--- DATA EXTRACT Enclosed Below ---

/-!
# `BalabanUV.Beta.D1BFx.GhostStencilDivergence` — road «BF-x» for binder row D1, sub-leaf A4-leg-PARITY-gh (part 5a): THE PURE-GAUGE
# DIVERGENCE OF T6 v1's FIRST-ORDER GHOST STENCIL IS A COMMUTATOR WITH THE GHOST OPERATOR — `divV (Sgh n (c·n²) (c·a)) u =
# c • (O ∘ δ_u − δ_u ∘ O)`, `O` = the site matrix of `Δ^η + a·Q′*Q′` — for EVERY block size (corner rooting included): the algebraic
# half of the first-order Ward socket (W1) of `FineHessianWard.bondSecondMoment_Pgh_eq_avgM2_of_laws`, plus T6's owed guard-redundancy lemma

HONEST DEPENDENCY (page 1, mandatory): continuum YM on T⁴ ⇐ BetaPertH ∧ nine spine estimates (0/9 proved); BetaPertH ⇐ (D1) ∧ (D4) ∧
CAP+tail; G-an2-4 gates asym, D1 and NE2/3/4.  HONEST FRAMING (cell contract, verbatim): «discharging `BetaPertH` makes Bałaban's UV
stability UNCONDITIONAL — a real constructive-QFT result; it is NOT the continuum limit and NOT the Clay problem.»  THIS FILE DISCHARGES
NOTHING of D1 / BetaPertH: [folklore] finite bookkeeping about the road's OWN typed objects (T6 `ghCur/qJet/qAnti/Sgh`, an1's `axial`,
T2's site matrix `AX`, part 4's `genX`) and ONE new object (`Oker`, the ghost operator's kernel in the road's `MKer` currency — a
definition by re-indexing, asserting nothing); 0 binders of the hR root are touched; no `def … : Prop`, no citation, nothing printed.
ABSOLUTE RULE (cell charter, verbatim): «No internally-minted statement may enter as a cited fact. Every hypothesis is either
kernel-proved in this package or a verbatim quotation of a PUBLISHED theorem with page reference. The manuscript(s) under audit are NOT
citable for their own disputed steps — they are the thing under adjudication; programme-internal (2001/route/tribunal) claims are never
citable.»

WHY.  The END's socket (W1) `(Ggh ∘ divV (Sgh n cK cQ) u) ∘ Ggh = Ggh ∘ X u − X u ∘ Ggh` is the jet form of gauge covariance of the
RESOLVENT; it follows (part 5b, `GhostLegWard`) from the OPERATOR statement proved here: the pure-gauge combination of T6's first jets at
the fine site `u` is the commutator of the operator with the site generator.  Unlike the parity socket (parts 2–3), this holds for T6 v1 AS
TYPED — gauge covariance does not see the contour root — and it FIXES THE UNITS: `(cK, cQ) = c·(n², a)` with generator `−c·δ_u`, the
kernel form of the typer's CHECK-N0 reading «`(cK, cQ) = (n², a)` up to sign».
* §1 [folklore] RANGE-AWARE LETTER LEMMA for an1's `axial`: every letter of `Γ_{y,x}` is `±A κ v` with `v` coordinatewise BETWEEN `y` and `x`
  (`mem_axialAux_between`); hence inside an `n`-block (`blk_of_between`), so **`gammaCoeff_eq_zero_of_blk_ne`** and T6's OWED
  **GUARD-REDUNDANCY LEMMA `qJet_eq_unguarded`**: `qJet n κ v Y w = [blk w = Y]·n⁻⁴·γ(κ,v; n•Y, w)` (the `[blk v = Y]` guard is automatic).
* §2 [folklore] LINEARITY `axial_sum_add/_finset_sum` (from an1's `axial_sum_sub`) and the BOUNDARY IDENTITY: the pure-gauge combination of
  the bond indicator forms at `u` is an1's `grad` of the site indicator (`sum_bondForm_div`), so by `axial_sum_grad`
  **`sum_gammaCoeff_div`**: `Σ_μ (γ(μ, u−e_μ; r, w) − γ(μ, u; r, w)) = [w = u] − [r = u]` (signed entries minus exits of `u` along any contour).
* §3 [folklore] THE DIVERGENCES: **`div_ghCur_apply`** `Σ_μ (ghCur μ (u−e_μ) − ghCur μ u)(x,z) = lapKer x u·[z = u] − [x = u]·lapKer u z`;
  **`div_qAnti_apply`** `Σ_μ (qAnti n μ (u−e_μ) − qAnti n μ u)(x,z) = n⁻⁴·(sameBlk x u·[z = u] − [x = u]·sameBlk u z)` (the root terms cancel
  in the antisymmetrisation — ANY block size, corner root).
* §4 [our object] `Oker n a x z := AX (n−1) a x z` and [folklore] **`divV_Sgh_eq`**: `divV (Sgh n (c·n²) (c·a)) u = c • (Oker n a ∘ genX u −
  genX u ∘ Oker n a)` for every real `c`, every `n ≥ 1`, every `a`.
NOT HERE: the resolvent step (part 5b); (W2); the `Q′(U)` second jets; anything printed.  Unit `b2b-balaban-beta-d1-formalise-leaf-01` (gen 3).
-/

noncomputable section

namespace Summit.QuantumFields.BalabanUV.Beta.D1BFx.GhostStencilDivergence

open Finset
open scoped BigOperators
open Literature.MathematicalPhysics.QuantumFieldTheory.Balaban1983to89
open Literature.MathematicalPhysics.QuantumFieldTheory.Balaban1983to89.Beta
open B6QGQLower276 (X e blk side lapDir lapKer sameBlk AX side_facts)
open ExpKernelCalculus (Site MKer comp)
open AffineAveraging (Form1 unitVec unitVec_apply)
open AveragingContours (grad seg segUp segDown corner axialAux axial axial_self axial_sum_sub axial_sum_grad)
open KernelWard (divV)
open Summit.QuantumFields.BalabanUV.Beta.D1BFx.GhostLeg (side_pred blk_pred_apply blk_translate AX_pred_apply)
open Summit.QuantumFields.BalabanUV.Beta.D1BFx.GhostStencil (bondForm gammaCoeff qJet qAnti qAnti_apply Sgh Sgh_apply ghCur ghCur_apply
  unitVec_ne_zero blk_translate')
open Summit.QuantumFields.BalabanUV.Beta.D1BFx.GhostStencilReflection (add_unitVec_ne_self self_ne_add_unitVec add_unitVec_ne_sub_unitVec)
open Summit.QuantumFields.BalabanUV.Beta.D1BFx.GhostStencilReflectionQ (blk_zero)
open Summit.QuantumFields.BalabanUV.Beta.D1BFx.GhostStencilWard (genX genX_apply comp_genX_left comp_genX_right unitVec_eq)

--- End of Enclosed DATA EXTRACT ---

▸ TASK DIRECTIONS
All lines from the opening of the listing above through the line that contains "ABSOLUTE RULE (cell" should be given again exactly, and nothing more.

▸ OUTPUT FOR THIS EXERCISE
/-!
# `BalabanUV.Beta.D1BFx.GhostStencilDivergence` — road «BF-x» for binder row D1, sub-leaf A4-leg-PARITY-gh (part 5a): THE PURE-GAUGE
# DIVERGENCE OF T6 v1's FIRST-ORDER GHOST STENCIL IS A COMMUTATOR WITH THE GHOST OPERATOR — `divV (Sgh n (c·n²) (c·a)) u =
# c • (O ∘ δ_u − δ_u ∘ O)`, `O` = the site matrix of `Δ^η + a·Q′*Q′` — for EVERY block size (corner rooting included): the algebraic
# half of the first-order Ward socket (W1) of `FineHessianWard.bondSecondMoment_Pgh_eq_avgM2_of_laws`, plus T6's owed guard-redundancy lemma

HONEST DEPENDENCY (page 1, mandatory): continuum YM on T⁴ ⇐ BetaPertH ∧ nine spine estimates (0/9 proved); BetaPertH ⇐ (D1) ∧ (D4) ∧
CAP+tail; G-an2-4 gates asym, D1 and NE2/3/4.  HONEST FRAMING (cell contract, verbatim): «discharging `BetaPertH` makes Bałaban's UV
stability UNCONDITIONAL — a real constructive-QFT result; it is NOT the continuum limit and NOT the Clay problem.»  THIS FILE DISCHARGES
NOTHING of D1 / BetaPertH: [folklore] finite bookkeeping about the road's OWN typed objects (T6 `ghCur/qJet/qAnti/Sgh`, an1's `axial`,
T2's site matrix `AX`, part 4's `genX`) and ONE new object (`Oker`, the ghost operator's kernel in the road's `MKer` currency — a
definition by re-indexing, asserting nothing); 0 binders of the hR root are touched; no `def … : Prop`, no citation, nothing printed.
ABSOLUTE RULE (cell charter, verbatim): «No internally-minted statement may enter as a cited fact. Every hypothesis is either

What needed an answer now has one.